Two implicit and major implications create a disconnect between 100% headline vendor growth and on-the-ground reality.

  • Lots of unconsumed software piling up in “inventory” with customers – just like ERP and enterprise Internet infrastructure adoption bubbles in mid-to-late ‘90s; vendors likely pushing larger deals than can be deployed in the current year in order to make economics of direct sales work in an era of subscription software that features much less up-front revenue.
  • Hidden challengers, especially as Hadoop moves into mainstream: Hadoop-as-a-Service and cloud native services from AWS, Azure, Google are easier to “consume” because of less demanding administrative and skills overhead.

Executive Summary

Headlines from vendors and research firms tout triple digit revenue growth numbers for Hadoop vendors and numbers near that level for many other participants in the Big Data analytics ecosystem.  Wikibon’s survey results highlight a disconnect between these headlines and what’s happening on the ground.  That disconnect represents a growing “inventory” of software accumulating with enterprise customers.  At some point we may see an inventory “correction”, where they slow purchases so that deployment can begin to catch up.

Hadoop and Big Data analytics adoption parallels in many ways that of two hyper-growth software markets of the mid-to-late ’90s.  ERP applications such as PeopleSoft and enterprise Internet infrastructure software such as Broadvision both saw similar growth.  But enterprises couldn’t absorb software at those growth rates then and our survey results show that they can’t now, either.

The administrative and development skills and the operational processes to deploy and run new application architectures, then and now, can’t grow at triple digit rates.  Fear of Y2K disruptions from legacy applications accelerated purchases of ERP software.  And fear of missing out on the Web revolution propelled Internet infrastructure 15-20 years ago.  Similarly, we believe fear of missing out on the Big Data analytics revolution is driving purchases now.

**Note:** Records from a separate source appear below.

import Summits.HubbardSuperconductivity.HubbardSuperconductivity.Theses.SeamInduction

/-!
# `Lines/column_factorisation.lean` — strategist line for crux `WidthHaldaneBridge`
(stmt-HubbardSuperconductivity-16311; rank-2 crux of route `WidthHaldane`, rank-4 shared crux of route `SeamInduction`,
sub `HubbardSuperconductivity`)

Strategist `planner-cstrat-stmt-HubbardSuperconductivity-16311-b1-0`, 2026-08-17 (mode crux-strategist; the crux is FIXED —
decl and signature are the route's; this file concludes it BY NAME). Companion card: `Lines/column_factorisation.md`;
strategy census: `STRATEGY-CENSUS.md` in the same crux directory.

## The cut (why this is not `birth`)

`birth` cuts the crux ACROSS WIDTHS (per-width law with free constants + seam gluing of two DIFFERENT tubes, climbed by a
proved induction). Its lead (PICKED.md, c4–c10) recorded the stuck point: the gluing stub compares ground states of different
Hamiltonians on different graphs and "gives no operator-theoretic handle on the glued tube"; both stubs are conjecture
strength. This line cuts the SAME crux ORTHOGONALLY, inside ONE tube and ONE ground state, along the displacement `r`:

* at `r = 0` the column correlator is a sum of squared norms, `G_ψ(0) = Σ_a ‖Φ_a ψ‖²`, and the crux's amplitude
  normalisation `A·L·M²` (against the trivial local scale `L·M`) is ALREADY an order statement: `Σ_a ‖Φ_a ψ‖² ≍ L·M²`
  says the `M` rung pair fields of one column add COHERENTLY, i.e. the transverse relative pair phases are locked across
  the whole circumference `M ≤ L` (the "C1" half of Luther–Emery C1S0; at `M = L` it is pair coherence along every column
  of the square torus). This is `stub_transverseCoherence` (predicate `ColumnWeight`): EXPONENT-FREE.
* for `r ≠ 0` what remains is the SHAPE of the decay relative to the equal-column weight:
  `G_ψ(r) ≥ a · G_ψ(0) · r̂^{−Ξ√(ẽ″/ρ̃)/M}` — the Haldane-form power law for the NORMALISED correlator `G_ψ(r)/G_ψ(0) ∈
  [−1, 1]` (Cauchy–Schwarz), in which the non-universal amplitude has been divided out; Luther–Emery universality predicts
  `Ξ = 2/π` exactly in the crux's normalisation (`K = π√(D_p κ_p) = (π/4)·M√(ρ̃/ẽ″)`, pair exponent `1/(2K)`), so `Ξ` is
  uniform in the width for free and only the O(1) relative constant `a` and the thresholds carry width-uniformity.
  This is `stub_relativeColumnLaw` (predicate `RelativeLaw`): AMPLITUDE-FREE, single tube, single state, no gluing.

The composition `WidthHaldaneBridge_of_stubs : stub_T-statement → stub_L-statement → <crux verbatim>` is two lines of real
arithmetic (`core_factor`: `A₀LM² ≤ G(0)` and `a·G(0)·x ≤ G(r)` with `a, x ≥ 0` give `(a·A₀)·L·M²·x ≤ G(r)`), so the seam is
trivial by design (`trivial_seam`); neither factor is the crux: `ColumnWeight` says nothing about `r ≠ 0`, `RelativeLaw`
nothing about the absolute size of `G` (both are CONSEQUENCES of the crux — `G(0) ≥ G(r)` and the kinematic ceiling
`G(0) ≤ c·L·M²` — so the cut is a genuine factorisation `Crux ⟺ T ∧ L` up to constants, not a strengthening).

## Stubs (sorries live ONLY here)

* `stub_transverseCoherence` — EQUAL-COLUMN TRANSVERSE PAIR COHERENCE: under `UniformThermo`, beyond a width floor `M₂`
  and a length floor `L₁`, every normalised sector ground state of every even tube has `Σ_a ‖Φ_a ψ‖² ≥ A₀·L·M²` with ONE
  `A₀ > 0` for all widths `M₂ ≤ M ≤ L`. Why plausibly true: stiff + compressible tube ⇒ one gapless total-charge mode, all
  RELATIVE transverse charge/phase modes gapped (C1S0 flow of N-leg Hubbard ladders [LinBalentsFisher1997]; 2-leg numerics
  [NoackWhiteScalapino1996, DolfiEtAl2015]) ⇒ at equal time the rung pair fields of a column share one phase, `‖Σ_b P_(a,b) ψ‖²
  ≍ M²·|ᾱ|²`; width-uniformity of `A₀` up to `M = L` is the statement that the 2D d-wave order parameter of the witness
  point is non-zero (the 2D germ of the crux, isolated at `r = 0` where no exponent enters). Why it might fail: the crux's
  own failure modes (CEX `q_y = π` or triplet condensate with uniform thermodynamics ⇒ `G(0) ≍ L·M` only), cofinally in `M`.
  Size XL / conjecture-strength (at `M = L` it is column-summed pair coherence on the square torus).
* `stub_relativeColumnLaw` — AMPLITUDE-FREE LUTHER–EMERY LAW: under `UniformThermo` there are `Ξ, a > 0` and thresholds
  `R, M₂, L₁` such that every normalised sector ground state of every even tube obeys
  `a · G_ψ(0) · r̂^{−Ξ√(ẽ″_{L,M}/ρ̃_{L,M})/M} ≤ G_ψ(r)` for `R ≤ r̂`. Why plausibly true: the thermodynamic Luttinger
  number of the single charge mode is `K = (π/4)·M√(ρ̃/ẽ″)` (twist stiffness `D_p = ρ̃M/4`, pair compressibility
  `κ_p = M/(4ẽ″)`, `K = π√(D_p κ_p)`), and the normalised pair correlator of a Luther–Emery liquid decays EXACTLY as
  `r̂^{−1/(2K)} = r̂^{−(2/π)/K̂}` [Haldane1981; proved Haldane relations for spinless chains: BenfattoFalcoMastropietro2010,
  BenfattoMastropietro2011; LL structure of the Hubbard chain: Mastropietro2005; `ν·μ = 1` on the 2-leg ladder:
  DolfiEtAl2015] — so `Ξ = 1 > 2/π` is uniform in the width by UNIVERSALITY, not by gluing, and `a ≈ (1 + c/(M|ᾱ|²))⁻¹`
  is O(1) once `M ≥ M₂(U,δ)`. Why it might fail: a width family that is stiff and compressible but not C1S0 in the `q_y = 0`
  singlet channel (C1Sn, CEX) has `G(0) ≍ LM > 0` with exponentially decaying or sign-changing `G(r)`; thresholds `R, L₁` may
  grow with the width at weak `U` (`L₁ ~ ξ_M`). Size XL / conjecture-strength per width (constructive multiband RG with Ward
  identities), but with NO dimensional crossover and NO amplitude inside it.

Disproof used: none relevant — no `Disproof.lean` / `Negative/` lemma exists for this crux (crux dir: birth + PICKED only,
2026-08-17); the summit's negatives index (stmt-1180 BreathingSelfDual at L = 2, stmt-1314 KlsOrderOpenness) does not touch
tubes, column pair fields or thermodynamic Luttinger numbers. Refuter rattack (2026-08-17T05:05Z) vetted the crux text this
file copies verbatim (ℕ-subtractions safe, rpow base ≥ R, quantifier order = informal).
-/

namespace Summit.HubbardSuperconductivity.HubbardSuperconductivity.Cruxes.WidthHaldaneBridge.ColumnFactorisation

In addition to these demand-side issues, there are new supply-side ones as well.  In the mid-to-late ’90s, enterprise software business models paid for enormously expensive direct sales forces, which could consume 50% or more of every dollar of revenue, by selling expensive, up-front licenses to software.  The money that covered R&D and profits came from the annually renewable maintenance fees, which added up cumulatively across a growing installed base.  With mostly open source software, there is very little up-front license revenue to cover those sales and marketing expenses.  And vendors can’t recognize multi-year subscription revenue deals up front according to accounting principles.  As a result, there is even greater pressure on vendors to sell large deals that cover far more than customers can absorb and deploy.  In turn, vendors can at least bill customers for these purchases, with the cash covering some of their sales and marketing expenses, even if their reported profits are low or negative.

Methodology Summary

Wikibon conducted a web-based survey of 300 practitioners in US enterprises that had either deployed or were evaluating a Big Data analytics projects in Fall 2015. The survey is a follow-up to one conducted in Spring 2014  of the same size and respondent profile.  Many of the questions were the same so that we could analyze progress over time.  We defined Big Data analytics broadly to include technologies and data that traditional scale-up relational DBMS’s have trouble managing.  For a full description of the methodology and profile of respondents, see the Methodology and Demographics section at the end of the document.

Review of Findings

(Where possible, we describe the findings as percentage changes relative to the Spring 2014 survey).

Attitude toward Big Data analytics: 6% more of enterprises see Big Data analytics as a source of competitive advantage

Enterprises are convinced that Big Data Analytics will be fundamental to their business and a new source of competitive advantage (52.1%) as opposed to being primarily a complement to existing Data Warehouse and Business Intelligence workloads (43.2%).   In Spring 2014, these two attitudes were shared equally by respondents.

BD3
Figure 1: Attitudes Toward Big Data Analytics
Source: Wikibon 2015

State of Big Data Analytics Deployments: 10% more have at least one production application

Pilots and proofs-of-concept (POC) continue a steady maturation into production.  Enterprises are moving from the Evaluation phase of deployment (41% in Spring 2014, 32% in Fall 2015)  to deployment of at least one Production application (31% in Spring 2014, 41% in Fall 2015).  The shift shows that enterprises are making consistent progress in Big Data Analytics adoption.

BD1
Figure 2: Deployment status and maturity
Source: Wikibon 2015

Big Data analytics project results: 4% more enterprises report “success” compared to 18 months ago.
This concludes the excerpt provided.